Seit Anfang September gilt die Zertifikatspflicht auch für Gottesdienste ab 50 Personen. Wie kommen die Kirchgemeinden damit klar?

«Wenn mal jemand widerständig ist und ohne Zertifikat in eine Kirche eintreten will, ist es gut, man hat eine kompetente Person an der Türe», sagt Nicolas Mori von der reformierten Kirche des Kantons Zürich.

Ein Türsteher vor dem Gotteshaus sei unschön, meint Mori. Deshalb sei er froh, dass solche Konfrontationen nur selten vorkommen. «Wir stellen aber fest, dass diese Zertifikate im Grossen und Ganzen gut akzeptiert sind.»

Einmal mit, einmal ohne

Die Kirchen haben dank einer Sonderregelung des Bundesrats einen kreativen Umgang damit gefunden. Für Gottesdienste bis 50 Personen braucht es kein Zertifikat. Für Gottesdienste mit mehr als 50 Personen gilt die Zertifikatspflicht.

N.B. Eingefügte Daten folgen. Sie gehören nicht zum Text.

import Literature.Computability.FineGrained.SchoeningWalk
import Literature.Computability.Complexity.CNF
import HarnessLib

/-!
# Schöning's random walk for k-SAT, II: the algorithm as a function of the coins

Topic `Literature/Computability/FineGrained`, sequel of `SchoeningWalk.lean` and groundwork for
the discharge of `Literature.Computability.FineGrained.schoening` (Schöning, FOCS 1999;
Fomin–Kratsch 2010, Theorem 8.3). This file fixes the *functional specification* of the
stack machine of the sequel — Schöning's algorithm as a deterministic function
`runCoins F k T : List Bool → Bool` of the coin string — and proves about it:

* `satisfiable_of_runCoins` — **one-sided error**: if the run reports success, the clause
  list is satisfiable;
* `runCoins_prob` — **the success probability**: if the clause list `F` (clauses of width
  `≤ k`, `k ≥ 3`, `n'` distinct variables) is satisfiable, the walk length is
  `T ≥ 6 · 2^k · (n' + 1) + 2` and the coin string holds `t ≥ 4 (2 - 2/k)^{n'}` complete
  blocks, then the run succeeds with probability `> 2/3` (uniformly random coins).

## The specified algorithm (as the machine executes it)

Variables are bit strings (binary indices), an assignment is an association list
`al : List (List Bool × Bool)` read through `valOf al x` ("some entry `(x, true)`"),
flipped by `flipKey`. One *walk* on the coins `c`:

1. `initAssg F c` — scan the literal occurrences of `F` in order; at a variable not yet in the
   assignment pop one coin (an exhausted coin string reads `false`) and *prepend* the entry;
2. then `T` *lazy steps* (`walkFound F k T`): pop `k` coins `ω` (`takePad`); if the current
   assignment satisfies `F`, record success; otherwise take the first violated clause `C`
   (`firstViolated`) and, if exactly one coin of `ω` is set, at position `i < |C|`
   (`oneHot ω = some i`), flip the variable of the `i`-th literal of `C` (`stepAssg`); in all
   other cases do nothing.

The whole run (`runCoins`): while coins remain, pop one coin and do a walk.

## The probability proof

`runCoins_prob` instantiates the comparison lemma `uniformAvg_hits_ge_hit` of `SchoeningWalk.lean`
with the potential "number of variables on which the assignment differs from a fixed
satisfying assignment `a*`" (`dist`): from a violated clause `C`, the coin block selecting a
literal of `C` that is true under `a*` decreases the potential (probability `2^{-k}`), at most
`|C| - 1 ≤ k - 1` blocks increase it (probability `≤ (k-1) 2^{-k}`), the others leave it —
Schöning's lazy walk with `K = 2^k`, whence (`schoening_hit_ge`) success probability
`≥ (1/(k-1))^{dist} - 2^{-(n'+1)}` per walk from a given start; averaging over the random
initial assignment (`uniformAvg_rho_pow_mismatches`, `half_add_inv_eq`) gives
`≥ (2 - 2/k)^{-n'} / 2` per walk, and `t` independent walks (`uniformAvg_trialsFail_le`,
`one_sub_pow_le_third`) fail with probability `< 1/3`.

## References

* U. Schöning, *A probabilistic algorithm for k-SAT and constraint satisfaction problems*,
  FOCS 1999, 410–414. [SchoeningFOCS1999]
* F. V. Fomin, D. Kratsch, *Exact Exponential Algorithms*, Springer 2010, §8.1 (Fig. 8.2
  `random-walk`, Fig. 8.3 `k-sat4`, Lemma 8.1, Theorem 8.3). [FominKratsch2010]
-/

namespace Literature.Computability.FineGrained.Schoening

open Literature.Computability.Complexity Literature.Computability.Cryptography

/-! ### Assignments as association lists -/

/-- Assignments as the machine stores them: association lists from variables (bit strings)
to values. [folklore] -/
abbrev Assg : Type := List (List Bool × Bool)
/-- CRT product formula: for pairwise coprime moduli `m_p` (`p ∈ S`) and `m_p`-periodic weights
`w_p`, `Σ_{a < ∏ m_p} ∏_p w_p(a) = ∏_p Σ_{b < m_p} w_p(b)`. -/
private theorem sum_range_prod_eq_prod_sum {R : Type*} [CommSemiring R] (S : Finset ℕ) (m : ℕ → ℕ)
    (hcop : ∀ p ∈ S, ∀ q ∈ S, p ≠ q → Nat.Coprime (m p) (m q))
    (w : ℕ → ℕ → R) (hw : ∀ p ∈ S, ∀ a, w p a = w p (a % m p)) :
    ∑ a ∈ range (∏ p ∈ S, m p), ∏ p ∈ S, w p a = ∏ p ∈ S, ∑ b ∈ range (m p), w p b := by
  classical
  induction S using Finset.induction_on with
  | empty => simp
  | insert q S hq ih =>
    have hcopS : ∀ p ∈ S, ∀ p' ∈ S, p ≠ p' → Nat.Coprime (m p) (m p') := fun p hp p' hp' hne =>
      hcop p (mem_insert_of_mem hp) p' (mem_insert_of_mem hp') hne
    have hwS : ∀ p ∈ S, ∀ a, w p a = w p (a % m p) := fun p hp => hw p (mem_insert_of_mem hp)
    have hco : Nat.Coprime (m q) (∏ p ∈ S, m p) :=
      Nat.Coprime.prod_right fun p hp => hcop q (mem_insert_self q S) p (mem_insert_of_mem hp)
        fun h => hq (h ▸ hp)
    have key : ∀ a, w q a * ∏ p ∈ S, w p a =
        w q (a % m q) * ∏ p ∈ S, w p (a % ∏ p ∈ S, m p) := by
      intro a
      rw [← hw q (mem_insert_self q S)]
      congr 1
      refine prod_congr rfl fun p hp => ?_
      rw [hwS p hp a, hwS p hp (a % ∏ p ∈ S, m p), Nat.mod_mod_of_dvd _ (dvd_prod_of_mem m hp)]
    rw [prod_insert hq, prod_insert hq]
    simp_rw [prod_insert hq]
    calc ∑ a ∈ range (m q * ∏ p ∈ S, m p), w q a * ∏ p ∈ S, w p a
        = ∑ a ∈ range (m q * ∏ p ∈ S, m p),
            (fun bc : ℕ × ℕ => w q bc.1 * ∏ p ∈ S, w p bc.2) (a % m q, a % ∏ p ∈ S, m p) :=
          sum_congr rfl fun a _ => key a
      _ = ∑ bc ∈ range (m q) ×ˢ range (∏ p ∈ S, m p), w q bc.1 * ∏ p ∈ S, w p bc.2 :=
          sum_range_mul_eq_sum_product hco (fun bc : ℕ × ℕ => w q bc.1 * ∏ p ∈ S, w p bc.2)
      _ = (∑ b ∈ range (m q), w q b) * ∑ c ∈ range (∏ p ∈ S, m p), ∏ p ∈ S, w p c := by
          rw [sum_product, sum_mul_sum]
      _ = (∑ b ∈ range (m q), w q b) * ∏ p ∈ S, ∑ b ∈ range (m p), w p b := by
          rw [ih hcopS hwS]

So kann es sein, dass etwa um neun Uhr ein Gottesdienst ohne Zertifikat, dafür aber mit Maske und Abstand stattfindet und um elf Uhr ein Gottesdienst mit Zertifikat, aber ohne weitere Schutzmassnahmen.

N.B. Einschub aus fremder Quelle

import Summits.BirchSwinnertonDyer.Rank1Residual.X11b.BDPRouteLocalIndexTransport
import Summits.BirchSwinnertonDyer.Rank1Residual.X11b.BDPRouteSelmerLevelBound
import Summits.BirchSwinnertonDyer.Rank1Residual.X11b.BDPRouteRankOneBookkeeping
import Summits.BirchSwinnertonDyer.Rank1Residual.X11b.BDPRouteRecordSelmerAlpha
import HarnessLib

/-!
# Class X11b, route "BDP + converse-theorem engine + Kolyvagin" (p2): the typed input (d)
# `P2SelmerCardBoundAt` is a THEOREM under (iv) — Cas18 (3.2.1)+(calcul) `≤` / JSW17 Prop. 3.2.1 `≤`
# from Kolyvagin, Poitou–Tate and the local Euler characteristic (cell `b2b-bsdres`, `multr1-p2`, gen 16)

HONEST FRAMING (verbatim, cell `b2b-bsdres`): the goal of the cell is to DELETE the
COMBINATION-SHAPED residual classes for ALL analytic-rank `≤ 1` curves over `ℚ` — "full BSD
formula for every rank `≤ 1` curve in class `C`" assembled STRICTLY from published theorems — so
that the rank-`≤ 1` remainder becomes exactly the CONSTRUCTION-SHAPED classes, which are TYPED
(missing-input Props), NOT attempted; this is not "finishing BSD". Research route `p2` for class
X11b; no claim beyond the stated class; nothing booked; X11b stays CONSTRUCTION-SHAPED. Theorems
only; no `sorry`; no new named fact (the published named facts Kolyvagin `kolyvagin`, Poitou–Tate
`poitouTate_sum_localTatePairing_eq_zero` = Milne ADT I Thm. 4.10(b), and Tate's local
Euler–Poincaré characteristic `localEulerPoincareCharacteristic` = Milne ADT I Thm. 2.8 enter as
hypotheses).

## Content

* **`p2SelmerCardBoundAt_of_facts`** — for a globally minimal elliptic `W/ℚ` and a prime `p` with
  (iv) `E(ℚ_p)[p] = 0`: `P2SelmerCardBoundAt W p` ((d): at every datum of route p2,
  `Sel_𝔭(K, E[p^∞])` is finite with
  `#Sel_𝔭(K, E[p^∞]) ≤ p^a`, `a ≤ ord_p #Ш(E/K)[p^∞] + 2((ord_p log_ω P − 1) − ord_p[E(K):ℤP]) + ord_p ∏_{w∣p} c_w`)
  FOLLOWS from Kolyvagin (rank `E(K) = 1`, `Ш(E/K)` finite at a non-torsion Heegner point),
  Poitou–Tate over `K` and the local Euler characteristic at `K_𝔭̄`. Assembly of: the glue onto
  the sibling's propagated Castella structure (`BDPRouteLevelToKummer`), Part A
  (`BDPRouteStrictAtPlace`), Part B (`BDPRouteRelaxation`), the `𝔭 ↔ 𝔭̄` symmetry
  (`BDPRouteLocalIndexSymmetry`), the level bound (`BDPRouteSelmerLevelBound`), the local index
  (`BDPRouteLocalIndex`), the `K_𝔭 ≅ ℚ_p` transport / (G4) / (v) (`BDPRouteLocalIndexTransport`) and
  the rank-one bookkeeping (`BDPRouteRankOneBookkeeping`). With `Q` a generator of `E(K)` modulo
  torsion and `e = ord_p log_ω Q + ord_p c_p − 1`: every level has `#H¹_{𝓛^{(k)}} ≤ p^e · #Ш[p^∞] · p^e`,
  and `e + ord_p[E(K):ℤP] ≤ ord_p log_ω P + ord_p c_p − 1`.
* **`P2.bsdp_of_onTree_selmer`** — THE STATEMENT OF RECORD with (d) DISCHARGED: the inputs of
  `P2.bsdp_of_onTree_weakest_alpha` (14 published named facts; (T1ᵗ-CTL≤) `P2ControlUpperOnTreeAt`
  ONLY on the (T2α) sub-shape — split multiplicative at `p` with `p ∣ ord_p Δ_min`; (T1ᵗ-IMC)
  `P2OpenInputOnTreeAt` — THE open input at `p ∥ N`; (T2α′); (T2♯-ℝ) `P2ShimuraDisplaysAt`; (T3);
  (T4′)) PLUS the two textbook named facts (Poitou–Tate, local Euler characteristic), and NO (d).
  CONDITIONAL; nothing booked; reach, census numbers and labels UNCHANGED (the population is the
  same; one typed input fewer off (T2α)).

References: [Castella2018] Thm. 2.3, (3.2.1) and (calcul) (arXiv:1704.06608 pp. 5–6);
[Castella2018Erratum] Thm. 1.1 (iv); [JetchevSkinnerWan2017] Prop. 3.2.1, (7.1.5), §7.4.1;
[MilneADT2006] I Thm. 2.8, Thm. 4.10(b); [Kolyvagin1990] Thm. A; [Gross1991] Thm. 1.3;
[SilvermanAEC2009] VIII.6.7, X.4.2.
-/

noncomputable section

open scoped Classical

open WeierstrassCurve NumberField IsDedekindDomain Field
open Literature.NumberTheory.EllipticCurves Literature.NumberTheory.EllipticCurves.GreenbergSelmer
  Literature.NumberTheory.EllipticCurves.ModularForms
  Literature.NumberTheory.EllipticCurves.Rank1Residual
  Literature.NumberTheory.EllipticCurves.Rank1Residual.Typed
  Literature.NumberTheory.EllipticCurves.Wuthrich2014
  Literature.NumberTheory.EllipticCurves.BalakrishnanEtAl2019
  Literature.NumberTheory.QuadraticFields.Quadratic
  Literature.NumberTheory.Automorphic
  Literature.NumberTheory.GaloisRepresentations Literature.NumberTheory.GaloisCohomology
  Summit.BirchSwinnertonDyer.Rank1Residual.X11b.AcSelmer
  Summit.BirchSwinnertonDyer.Rank1Residual.X11b.LocBridge

namespace Summit.BirchSwinnertonDyer.Rank1Residual.X11b

/-! ### Three small pieces: level `0`, `Ш[p^k] ⊆ Ш[p^∞]`, `#Ш[p^∞]` is a power of `p` -/

section Pieces

universe u

variable {K : Type u} [Field K] [NumberField K] (E : WeierstrassCurve K) (p : ℕ) [Fact p.Prime]
/-!
# Census row S7 (bounded steady flows in the periodic slab, case (d)): the weighted dyadic
# energy inequality

Support file for the scenario census of `NavierStokesRegularity` (cell `pub/ns-census`, row S7 =
Bang–Gui–Wang–Xie 2025, Thm 1.4 (d); tree FACT
`Literature.Analysis.FluidPDE.BangGuiWangXie2025_periodicSlab_liouville`, second conjunct).
Printed proof, arXiv:2205.13259 §5 Step 4: in the energy identity for `w = ∂₃u` tested with the
horizontal cut-off `φ_R`, the convection term `∫ φ ⟪u, (w·∇)w⟫` is absorbed by the Wirtinger
inequality when `‖u‖_∞ < 2π`, and the cut-off terms live on the annulus where `∇φ_R ≠ 0`. Here:
`dyadic_weighted_estimate`, that inequality on the dyadic annulus `{r ≤ ρ < 2r}` with
`φ = cylCutoff r (2r)`, for every `r ≥ 1` and every splitting parameter `λ > 0` of the pressure
term. Inputs by name: `window_identity` (`…PeriodicSlabWindow`), `slab_wirtinger`
(`…PeriodicSlabTools`), `volume_zSlab_inter_cyl_le`, `partial_bounds` (`…PeriodicSlabBounds`).
Sequel: `…PeriodicSlabEstimate`. No summit statement and no census row is proved in this file.

## References

* J. Bang, C. Gui, Y. Wang, C. Xie, J. Fluid Mech. 1005 (2025) A6 = arXiv:2205.13259, §5 Step 4.
  [BangGuiWangXie2025]
-/

-- the summit and its single problem share the name (D-0017 nested layout)
set_option linter.dupNamespace false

Auch bei den katholischen Landeskirchen setzt man auf diese Lösung, sagt Sabine Rüthemann, die Kommunikationsbeauftragte des Bistums Sankt Gallen: «Wir haben unsere Pfarreien und Seelsorge-Einheiten aufgefordert, beide Formen anzubieten. So wird in der Regel niemand vom Gottesdienst ausgeschlossen.»

Ausnahmezustand Abdankungsfeier

Ein Problem bleiben jedoch Bestattungen. Eine Abdankungsfeier ist ein Anlass, den man nicht gestaffelt durchführen kann. Es ist ein Moment der kollektiven Trauer, an dem sehr oft mehr als 50 Personen teilnehmen wollen.

«Wir hätten es begrüsst, wenn man für Beerdigungen eine Ausnahme gemacht hätte und Menschen mit Abstand und entsprechend Raumgrösse in die Gottesdienste lassen würde», sagt Sabine Rüthemann.

Aber auch hier zeigen sich viele Seelsorgende kreativ, indem sie den grösseren Teil einer Abschiedsfeier einfach draussen stattfinden lassen. Mit Blick auf den Winter sei diese Praxis längerfristig aber nicht praktikabel, sagt Rüthemann.

Es droht eine Klage

Die Freikirchen halten sich ebenfalls an die Vorgaben des Bundes. Während die reformierten und katholischen Landeskirchen sich jedoch mit der 50-Personen-Sonderregelung gerade noch arrangieren können, sei diese für Freikirchen oft keine Lösung, da deutlich mehr Menschen an den jeweiligen Gottesdiensten teilnähmen.

Peter Schneeberger, der Vorsitzende der Freien Evangelischen Gemeinden Schweiz, zieht deshalb eine Klage in Erwägung. «Wir haben zudem im Nationalrat eine Interpellation eingegeben, um beim Bundesrat zu fragen, ob sich die Zertifikatspflicht mit der Religionsfreiheit verträgt.»

Und Weihnachten?

Für Schneeberger selbst ist klar: Die Zertifikatspflicht ist aus theologischer Sicht nicht haltbar. «Dass es die Möglichkeit gibt, Gottesdienste zu erleben, um Gott näher zu kommen und man doch davon ausgeschlossen werden kann, halten wir für eine starke Einschränkung gegen das persönliche Praktizieren des Glaubens.»

Das Covid-Zertifikat verlangt den Schweizer Kirchen also einiges ab – und schon bald ist Weihnachten. Wie man die Zertifikatspflicht bei so einem grossen Fest einhalten soll, ist derzeit für alle christlichen Konfessionen völlig offen.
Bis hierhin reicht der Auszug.